Minha irmã bem a tentava acalma;r
- A sra Rosa sabe bem que a Maria Fangueiro é uma grande mexeriqueira e inventa muitas coisas…
E meu pai, finalmente suspendendo a frugal refeição e voltando-se para a porta onde a Maiata continuava pregada:
- Rosa. Viste alguma coisa? Viste alguém meu lá? Não viste, pois não? Então não podes acreditar no que se diz. Diz-se tanta mentira nesta freguesia…
- Ah! É assim. Pois vou fazer queixa ao regedor.
- Vai-te queixar ao diabo-que-te-carregue. – E levantando-se, fechou-lhe a porta na cara
De seguida voltaram a sentar-se todos, mas minha irmã não se conteve:
- Está vendo pai? É preciso por cobro nisto. A Maria Fangueiro inventa muita coisa, mas esta da ovelha fugir para cima dos morangueiros…
- Tenho que falar com ele. É melhor a ovelha passar a andar amarrada.

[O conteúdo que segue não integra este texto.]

import Mathlib.Order.Ideal
import Mathlib.Data.Set.Countable
import Mathlib.Data.Set.BoolIndicator
import Mathlib.Computability.Language
import HarnessLib

/-!
# Generic oracles: Cohen conditions, dense sets of conditions, genericity and the existence of generic oracles

Topic `Literature/Computability/Complexity` (oracle constructions; companion of `Oracle.lean`,
`BakerGillSolovay.lean`). This file formalizes the *generic oracle* tool of

* L. Fortnow, J. Rogers, *Complexity limitations on quantum computation*, JCSS 59 (1999)
  240–252 = arXiv:cs/9811023 [FortnowRogers1999JCSS], §2.6 "Generic oracles" (p. 4, arXiv
  numbering): "A *condition* is a partial function from `Σ*` to `{0,1}`. A condition `σ` *extends*
  another condition `τ` if, for all `x ∈ dom τ`, `σ(x) = τ(x)`. An oracle `A` extends a condition
  `σ` if `A`'s characteristic function extends `σ`. […] A condition `σ` *satisfies* a requirement
  if any oracle extending `σ` satisfies it. A set of conditions `S` is *dense* if, for every
  condition `τ`, there is a condition `σ ∈ S` that extends `τ`. […] we impose the restriction that
  all conditions have finite domains. […] An oracle `A` *meets* a set of conditions `S` if there is
  some `σ` in `S` that is extended by `A`. A *generic oracle* is one that meets every dense
  definable set of conditions. […] Restrictions can be set on conditions to achieve a desired
  separation" (the `UP ∩ coUP`-conditions of their §4);
* S. Fenner, L. Fortnow, S. Kurtz, L. Li, *An oracle builder's toolkit*, Inform. and Comput. 182
  (2003) 95–136 [FennerFortnowKurtzLi2003IC], §2 p. 5 (partial characteristic functions,
  "`f` extends `g`", compatibility), §4 p. 16 ("Cohen forcing, where the conditions are all the
  partial characteristic functions on `ω` with finite domain"; Lemma 4.1: "A set `G` is Cohen
  generic if and only if `G` meets every dense set of strings that is (coded as) an arithmetically
  definable element of `2^ω`"), §3.1 p. 9 ("`A` meets `S` if `σ ≺ A` for some `σ ∈ S`"; "`S` is
  dense if for every `σ` there is a `τ ∈ S` with `σ ⊇ τ`") and **Lemma 3.12** (Existence of
  generic sets, p. 11): "the set of `𝒢`-generic sets is dense, i.e., for every `γ` there is a
  `𝒢`-generic set `G ∈ γ`", proved by a chain `γ = γ₋₁ ⊇ γ₀ ⊇ γ₁ ⊇ ⋯` meeting the countably many
  relevant dense sets one at a time.

**What this file adds** (all definitions real, all theorems proved).

* `CohenCondition`: finite partial functions `{0,1}* ⇀ {0,1}` (`val : List Bool → Option Bool`
  with finite domain), partially ordered by extension — `σ ≤ τ` iff `τ` extends `σ` (the
  information order; Fenner–Fortnow–Kurtz–Li's `τ ⪰ σ`) — with least element the empty
  condition `⊥`; `CohenCondition.restrict A s`, the condition recording an oracle `A` on a finite
  set `s` of strings; the one-point extension `CohenCondition.define σ q b` and fresh strings
  (`CohenCondition.exists_not_mem_dom`: a condition leaves some string of any infinite set
  undecided), whence the basic dense sets `isDense_setOf_mem_dom`,
  `isDense_setOf_exists_val_eq` of finite-extension arguments.
* `CohenCondition.ExtendedBy σ A` ("the oracle `A` extends `σ`"), `CohenCondition.Forces σ R`
  ("`σ` satisfies the requirement `R`": every oracle extending `σ` has property `R`),
  `CohenCondition.Meets A S`, and density `CohenCondition.IsDense S` — by definition Mathlib's
  `IsCofinal S` for the extension order, i.e. literally "for every condition `τ` there is
  `σ ∈ S` extending `τ`" (`isDense_iff`).
* `IsGeneric 𝒮 G`: the oracle `G` meets every dense member of the family `𝒮` of sets of
  conditions. The printed notions are the instances `𝒮 =` the (countably many) definable sets of
  conditions — `Π¹₁` for Fortnow–Rogers, arithmetical (Cohen genericity, possibly relative to a
  further oracle `B`, Fenner–Fortnow–Kurtz–Li §3.2) — and every proof by genericity uses only
  countably many explicitly given dense sets; definability itself is not formalized, the family
  is a parameter. `IsGenericIn P 𝒮 G` is the same for conditions *restricted* to a class `P`
  (density and meeting inside `P`), as for Fortnow–Rogers' `UP ∩ coUP`-generic oracles.
* PROVED: the genericity lemma `IsGeneric.of_forces` (if the conditions forcing `R` form a dense
  member of `𝒮`, every `𝒮`-generic oracle satisfies `R` — the way requirements are met "by finite
  extension"), monotonicity and union in `𝒮`, and the **existence of generic oracles for countable
  families** through any prescribed condition: `exists_extendedBy_isGenericIn`,
  `exists_extendedBy_isGeneric`, `exists_isGeneric` (Fenner–Fortnow–Kurtz–Li, Lemma 3.12, for
  finite-function forcing). The proof is Mathlib's Rasiowa–Sikorski lemma
  (`Order.idealOfCofinals`: a countable family of cofinal sets of a preorder is met by an ideal
  through any point) followed by `CohenCondition.extendedBy_oracleOf`: a directed set of
  conditions is simultaneously extended by the oracle of strings that some member makes true.

Consumers: the level-2 decomposition of Fortnow–Rogers' Cor. 3.7 / Fenner–Fortnow–Kurtz–Li's
Thm. 6.18 (2) (`Literature/Barriers/QuantumAdvantage/FortnowRogersOracle.lean`: a `PSPACE`-complete
set joined with a Cohen generic), and prospectively Fortnow–Rogers' Thm. 4.2 (`UP ∩ coUP`-generics)
and the "any Cohen generic separates `P` from `NP` / the polynomial hierarchy" remarks
(Fenner–Fortnow–Kurtz–Li §1 p. 3).

## Design notes

* Conditions are bundled with the finiteness of their domain (Fortnow–Rogers: "we impose the
  restriction that all conditions have finite domains"; Fenner–Fortnow–Kurtz–Li §4): density
  quantifies over conditions, so the carrier type fixes the meaning of "dense". Fortnow–Rogers'
  further standing convention (a condition defined on some string of a length is defined on all
  strings of that length) is a cofinal subclass and is not built in; use `IsGenericIn` with that
  class as `P` if it is wanted literally.
* The order is Mathlib-facing: `σ ≤ τ` means `τ` carries more information, so that "dense" is
  `IsCofinal`, "`S` is dense among `P`-conditions" is `IsCofinalFor P (S ∩ P)`, and the generic
  filter of the existence proof is an `Order.Ideal` (Fenner–Fortnow–Kurtz–Li, Def. 3.6, write the
  reverse inclusion of perfect sets; Mathlib's `Order.Ideal` docstring notes the same reversal
  for the Rasiowa–Sikorski lemma).
* Oracles are `Language Bool` (`= Set (List Bool)`), as for `Oracle.ofLanguage` and the
  relativized classes of the tree; no machine model is needed here.
* What is NOT here: definability of sets of conditions (arithmetical / `Π¹₁`), the forcing
  relation on sentences and "forcing = truth" (Fenner–Fortnow–Kurtz–Li §3), other notions of
  genericity (`SP`-generics, random oracles as `R`-generics), and any particular dense set.

## References

* [FortnowRogers1999JCSS] §2.6 (p. 4, arXiv numbering), read via `lit read arxiv:cs/9811023`.
* [FennerFortnowKurtzLi2003IC] §2 p. 5, §3.1 pp. 8–11 (Defs. 3.3, 3.6, 3.7, Lemma 3.12), §3.2
  p. 14, §4 p. 16 (Lemma 4.1), read via `lit read doi:10.1016/s0890-5401(03)00018-x`.
* Mathlib: `IsCofinal`, `IsCofinalFor` (`Mathlib/Order/Bounds/Defs.lean`), `Order.Ideal`,
  `Order.Cofinal`, `Order.idealOfCofinals`, `Order.cofinal_meets_idealOfCofinals` (the
  Rasiowa–Sikorski lemma, `Mathlib/Order/Ideal.lean`), `Set.Countable.toEncodable`.
-/

namespace Literature.Computability.Complexity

- Oh pai, não adianta nada! – acrescentou o Alípio, com a boca cheia. - Ele é um caganita! Não a aguenta!
Minha irmã bem se queixava:
- Pai! Olhe que não há mais queijo. – e logo para o Justino. - Justino não sabes que esse bocado maior é para pai.
Depois, voltou a interrogar o pai:
- Logo à noite posso tirar dois ou três litros do que vai para a Máquina para fazer um queijo?

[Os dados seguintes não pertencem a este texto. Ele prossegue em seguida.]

import Mathlib
import HarnessLib
import Summits.ValiantsHypothesis.ValiantsHypothesis.Theorems.LacunarySymmetroidMatrixDescartesProductPlusOneMixedSigned
import Summits.ValiantsHypothesis.ValiantsHypothesis.Theorems.LacunarySymmetroidMatrixDescartesProductPlusOneMixedReverse

/-!
# ValiantsHypothesis / LacunarySymmetroid — crux `MatrixDescartes` (stmt-ValiantsHypothesis-18050, V1),
# LINE (A) «product_plus_one»: signed mixed bound with TOP coupling, and the K = 3 sharp bridge

`mixed_sector_class_signed_top`: the `x ↦ 1/x` mirror (✓ `card_pos_roots_class_reverse`, ✓ `dip_witness_reverse`) of
✓ `mixed_sector_class_signed` — ratio measured from the top in `[2,4]`, coupling `m·d 2`, every factor no-dip or sharp dip ⇒ `Z₊ ≤ 2m + 2`.
`two_le_card_pos_roots_of_dip_witness`: a trinomial with `a j 0, a j 2 > 0` taking a negative value on `(0,∞)` has at least two positive
zeros (intermediate value theorem on both sides of the witness), so the hypotheses of ✓ `sharp_sector_class` (K = 3) feed
✓ `sharpK_sector_class_signed`: `sharp_sector_class_signed` — K = 3 all-sharp members, ANY support, ANY coupling ⇒ `Z₊ ≤ 2m + 2`.

HONEST FRAMING: sector constants; NOT `stub_classRowK3`, not `stub_polyLaw`, not `ProductPlusOneMDR`, not `MatrixDescartes`, not
Conjecture B; `VP ≠ VNP` is NOT proved.  No definitions, no named facts.
-/

-- `Summit.ValiantsHypothesis.ValiantsHypothesis.…` is the tree's mandated single-conjunct layout (Sub = Summit).
set_option linter.dupNamespace false

namespace Summit.ValiantsHypothesis.ValiantsHypothesis.Theorems.LacunarySymmetroidMatrixDescartes

namespace ProductPlusOne

open Polynomial Finset
open scoped BigOperators

/-- **THE MIXED SECTOR, SIGN-AWARE, TOP COUPLING**: `d 0 < d 1 < d 2`, `2(d 2 − d 1) ≤ d 2 − d 0 ≤ 4(d 2 − d 1)`, every factor no-dip
or sharp dip ⇒ the member coupled at `m·d 2` has at most `2m + 2` positive zeros. [this file's theorem] -/
theorem mixed_sector_class_signed_top {m : ℕ} (d : Fin 3 → ℕ) (h01 : d 0 < d 1) (h12 : d 1 < d 2)
    (h2 : 2 * (d 2 - d 1) ≤ d 2 - d 0) (h4 : d 2 - d 0 ≤ 4 * (d 2 - d 1)) (a : Fin m → Fin 3 → ℝ)
    (hfac : ∀ j, a j 0 * a j 2 < 0 ∨
      (0 < a j 0 ∧ 0 < a j 2 ∧ ∃ x₀ : ℝ, 0 < x₀ ∧ a j 0 * x₀ ^ (d 0) + a j 1 * x₀ ^ (d 1) + a j 2 * x₀ ^ (d 2) < 0)) (c : ℝ) :
    ((C c * X ^ (m * d 2) + ∏ j, ∑ l, C (a j l) * X ^ (d l) : ℝ[X]).roots.toFinset.filter (fun t => 0 < t)).card
      ≤ 2 * m + 2 := by
  have hD : ∀ l : Fin 3, d l ≤ d 2 := by
    intro l
    fin_cases l <;> simp <;> omega
  have hrev := card_pos_roots_class_reverse d (d 2) hD a 2 c
  rw [← hrev, Nat.sub_self, mul_zero]
  have hre : (C c * X ^ 0 + ∏ j, ∑ l, C (a j l) * X ^ (d 2 - d l) : ℝ[X])
      = C c * X ^ (m * (![0, d 2 - d 1, d 2 - d 0] : Fin 3 → ℕ) 0)
        + ∏ j, ∑ l, C ((fun j l => a j (2 - l)) j l) * X ^ ((![0, d 2 - d 1, d 2 - d 0] : Fin 3 → ℕ) l) := by
    simp only [Matrix.cons_val_zero, mul_zero]
    congr 1
    refine Finset.prod_congr rfl (fun j _ => ?_)
    simp only [Fin.sum_univ_three, Matrix.cons_val_zero, Matrix.cons_val_one, Matrix.head_cons, Matrix.cons_val_two,
      Matrix.tail_cons, Nat.sub_self]
    have e1 : (2 : Fin 3) - 0 = 2 := rfl
    have e2 : (2 : Fin 3) - 1 = 1 := rfl
    have e3 : (2 : Fin 3) - 2 = 0 := rfl
    rw [e1, e2, e3]
    ring
  rw [hre]
  refine mixed_sector_class_signed (![0, d 2 - d 1, d 2 - d 0]) ?_ ?_ ?_ ?_ (fun j l => a j (2 - l)) ?_ c
  · simp; omega
  · simp; omega
  · simp; omega
  · simp; omega
  · intro j
    have e1 : (2 : Fin 3) - 0 = 2 := rfl
    have e3 : (2 : Fin 3) - 2 = 0 := rfl
    have e2 : (2 : Fin 3) - 1 = 1 := rfl
    simp only [e1, e2, e3]
    rcases hfac j with hac | ⟨ha, hc, x₀, hx₀, hneg⟩
    · left
      rw [mul_comm]
      exact hac
    · right
      refine ⟨hc, ha, x₀⁻¹, inv_pos.mpr hx₀, ?_⟩
      have hw := dip_witness_reverse d (d 2) hD (a j 0) (a j 1) (a j 2) x₀ hx₀ hneg
      simp only [Matrix.cons_val_zero, Matrix.cons_val_one, Matrix.head_cons, Matrix.cons_val_two, Matrix.tail_cons,
        Nat.sub_self, pow_zero, mul_one] at hw ⊢
      linarith

/-- **Bridge**: a trinomial `Σ_l C (a l) X^{d l}` (`d` strictly increasing) with `a 0, a 2 > 0` and a negative value at some `x₀ > 0`
has at least two distinct positive zeros. [folklore] -/
theorem two_le_card_pos_roots_of_dip_witness (d : Fin 3 → ℕ) (hd : StrictMono d) (a : Fin 3 → ℝ) (h0 : 0 < a 0) (h2 : 0 < a 2)
    (hwit : ∃ x₀ : ℝ, 0 < x₀ ∧ a 0 * x₀ ^ (d 0) + a 1 * x₀ ^ (d 1) + a 2 * x₀ ^ (d 2) < 0) :
    2 ≤ (((∑ l, C (a l) * X ^ (d l) : ℝ[X])).roots.toFinset.filter (fun t => 0 < t)).card := by
  classical
  obtain ⟨x₀, hx₀, hneg⟩ := hwit
  have h01 : d 0 < d 1 := hd (by decide)
  have h12 : d 1 < d 2 := hd (by decide)
  set f : ℝ[X] := ∑ l, C (a l) * X ^ (d l) with hf
  have hfeval : ∀ x, f.eval x = a 0 * x ^ (d 0) + a 1 * x ^ (d 1) + a 2 * x ^ (d 2) := by
    intro x; simp [hf, Fin.sum_univ_three]
  have hf0 : f ≠ 0 := by
    intro h
    have := hfeval x₀
    rw [h, eval_zero] at this
    linarith
  -- as an ℕ-indexed sparse sum: sign near 0⁺ is that of a 0, sign near ∞ that of a 2
  set dx : ℕ → ℕ := fun i => if h : i < 3 then d ⟨i, h⟩ else d 2 + (i - 2) with hdx
  set cx : ℕ → ℝ := fun i => if h : i < 3 then a ⟨i, h⟩ else 0 with hcx
  have hdx_in : ∀ i (h : i < 3), dx i = d ⟨i, h⟩ := fun i h => by simp only [hdx]; exact dif_pos h
  have hdmono : StrictMono dx := by
    intro i j hij
    by_cases hj : j < 3
    · have hi : i < 3 := by omega
      rw [hdx_in i hi, hdx_in j hj]
      exact hd (Fin.mk_lt_mk.mpr hij)
    · have ej : dx j = d 2 + (j - 2) := by simp only [hdx]; exact dif_neg hj
      rw [ej]
      by_cases hi : i < 3
      · rw [hdx_in i hi]
        have : d ⟨i, hi⟩ ≤ d 2 := hd.monotone (Fin.mk_le_of_le_val (by simp; omega))
        omega
      · have ei : dx i = d 2 + (i - 2) := by simp only [hdx]; exact dif_neg hi
        rw [ei]; omega
  have hsum : ∀ x : ℝ, ∑ i ∈ Finset.range (2 + 1), cx i * x ^ (dx i) = f.eval x := by
    intro x
    rw [hfeval, Finset.sum_range_succ, Finset.sum_range_succ, Finset.sum_range_one]
    simp only [hcx, hdx]
    simp
  obtain ⟨δ, hδ, hsmall⟩ := sparse_sign_near_zero 2 dx hdmono cx (by simp [hcx]; exact h0.ne')
  obtain ⟨xb, hxb, hbig⟩ := sparse_sign_near_top 2 dx hdmono cx (by simp [hcx]; exact h2.ne') x₀
  -- a point left of x₀ with f > 0, and a point right of x₀ with f > 0
  set xs := min x₀ δ / 2 with hxs
  have hxs0 : 0 < xs := by rw [hxs]; positivity
  have hxsδ : xs < δ := by have := min_le_right x₀ δ; rw [hxs]; linarith
  have hxsx : xs < x₀ := by have := min_le_left x₀ δ; rw [hxs]; linarith
  have hfs : 0 < f.eval xs := by
    have := hsmall xs hxs0 hxsδ
    rw [hsum] at this
    have hc0 : cx 0 = a 0 := by simp [hcx]
    rw [hc0] at this
    exact pos_of_mul_pos_right this h0.le |> fun h => by nlinarith [this, h0]
  have hfb : 0 < f.eval xb := by
    have := hbig
    rw [hsum] at this
    have hc2 : cx 2 = a 2 := by simp [hcx]
    rw [hc2] at this
    nlinarith [this, h2]
  have hfx : f.eval x₀ < 0 := by rw [hfeval]; exact hneg
  -- two roots by IVT
  obtain ⟨t₁, ht₁, hr₁⟩ := exists_root_of_mul_neg f hxsx (by nlinarith)
  obtain ⟨t₂, ht₂, hr₂⟩ := exists_root_of_mul_neg f hxb (by nlinarith)
  have hmem : ∀ t, 0 < t → f.eval t = 0 → t ∈ f.roots.toFinset.filter (fun s => 0 < s) := by
    intro t ht hft
    rw [mem_filter, Multiset.mem_toFinset, mem_roots hf0]
    exact ⟨hft, ht⟩
  have hne : t₁ ≠ t₂ := by
    intro h
    linarith [ht₁.2, ht₂.1]
  have hsub : ({t₁, t₂} : Finset ℝ) ⊆ f.roots.toFinset.filter (fun s => 0 < s) := by
    intro t ht
    rw [Finset.mem_insert, Finset.mem_singleton] at ht
    rcases ht with rfl | rfl
    · exact hmem _ (hxs0.trans ht₁.1) hr₁
    · exact hmem _ (hx₀.trans ht₂.1) hr₂
  calc 2 = ({t₁, t₂} : Finset ℝ).card := by rw [Finset.card_pair hne]
    _ ≤ _ := Finset.card_le_card hsub

/-- **THE K = 3 SHARP SECTOR, SIGN-AWARE, ANY SUPPORT, ANY COUPLING**: factors with `a j 0, a j 2 > 0`, each negative somewhere on
`(0,∞)` (the hypotheses of ✓ `sharp_sector_class` plus `StrictMono d`) ⇒ `Z₊ ≤ 2m + 2` (was `4m + 2`). [this file's theorem] -/
theorem sharp_sector_class_signed {m : ℕ} (d : Fin 3 → ℕ) (hd : StrictMono d) (l₀ : Fin 3) (a : Fin m → Fin 3 → ℝ)
    (hpos : ∀ j, 0 < a j 0 ∧ 0 < a j 2)
    (hwit : ∀ j, ∃ x₀ : ℝ, 0 < x₀ ∧ a j 0 * x₀ ^ (d 0) + a j 1 * x₀ ^ (d 1) + a j 2 * x₀ ^ (d 2) < 0) (c : ℝ) :
    ((C c * X ^ (m * d l₀) + ∏ j, ∑ l, C (a j l) * X ^ (d l) : ℝ[X]).roots.toFinset.filter (fun t => 0 < t)).card
      ≤ 2 * m + 2 := by
  have hmid : ∀ j, a j 1 ≠ 0 := by
    intro j h
    obtain ⟨x₀, hx₀, hneg⟩ := hwit j
    rw [h, zero_mul, add_zero] at hneg
    have h1 : 0 < a j 0 * x₀ ^ (d 0) := mul_pos (hpos j).1 (pow_pos hx₀ _)
    have h2 : 0 < a j 2 * x₀ ^ (d 2) := mul_pos (hpos j).2 (pow_pos hx₀ _)
    linarith
  have ha : ∀ j l, a j l ≠ 0 := by
    intro j l
    fin_cases l
    · exact (hpos j).1.ne'
    · exact hmid j
    · exact (hpos j).2.ne'
  have hsharp : ∀ j, 3 - 1 ≤ (((∑ l, C (a j l) * X ^ (d l) : ℝ[X])).roots.toFinset.filter (fun t => 0 < t)).card :=
    fun j => two_le_card_pos_roots_of_dip_witness d hd (a j) (hpos j).1 (hpos j).2 (hwit j)
  have h := sharpK_sector_class_signed (K := 3) (by norm_num) d hd l₀ a ha hsharp c
  simpa using h

end ProductPlusOne

end Summit.ValiantsHypothesis.ValiantsHypothesis.Theorems.LacunarySymmetroidMatrixDescartes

- Este mês já se tem tirado muito… Mas olha, como já estão há três meses sem pagar, o melhor é ficar com o leite em casa para bebermos e fazer queijo.
- O melhor era deixar a Cooperativa e mudarmos para a Máquina de Cima. – propôs o Justino. - O Martins & Rebelo paga todos os meses e paga mais cinco centavos por litro do que a Máquina de Baixo. Muitos já se passaram para a de Cima
- Isso é que nunca!... – disse meu pai, batendo com a mão sobre a mesa. Sempre estive na Cooperativa e dela nunca hei-de sair. O Martins & Rebelo o que quer é destruir a Cooperativa. Paga mais agora e depois quando a Cooperativa acabar vai pagar o leite ao preço que quiser. Os que mudam estão a vender-se, estão a destruir a Cooperativa por cinco ou dez centavos. E o trabalho e sacrifício que foi para a criar!... Eu fui um dos fundadores e de lá nunca hei-de sair. Para esse ladrão do Martins & Rebelo é que nunca vou. Prefiro dar o leite inteiro aos bezerros e ao porco.
- Pai! Não diga isso! Sei que não gosta do Martins e Rebelo. Mas…É melhor então fazer queijos e até podemos vender alguns. – propunha minha irmã, com intenção de acalmar o meu progenitor
Nessa altura entrei. Olhando para mim com espanto, todos se calaram.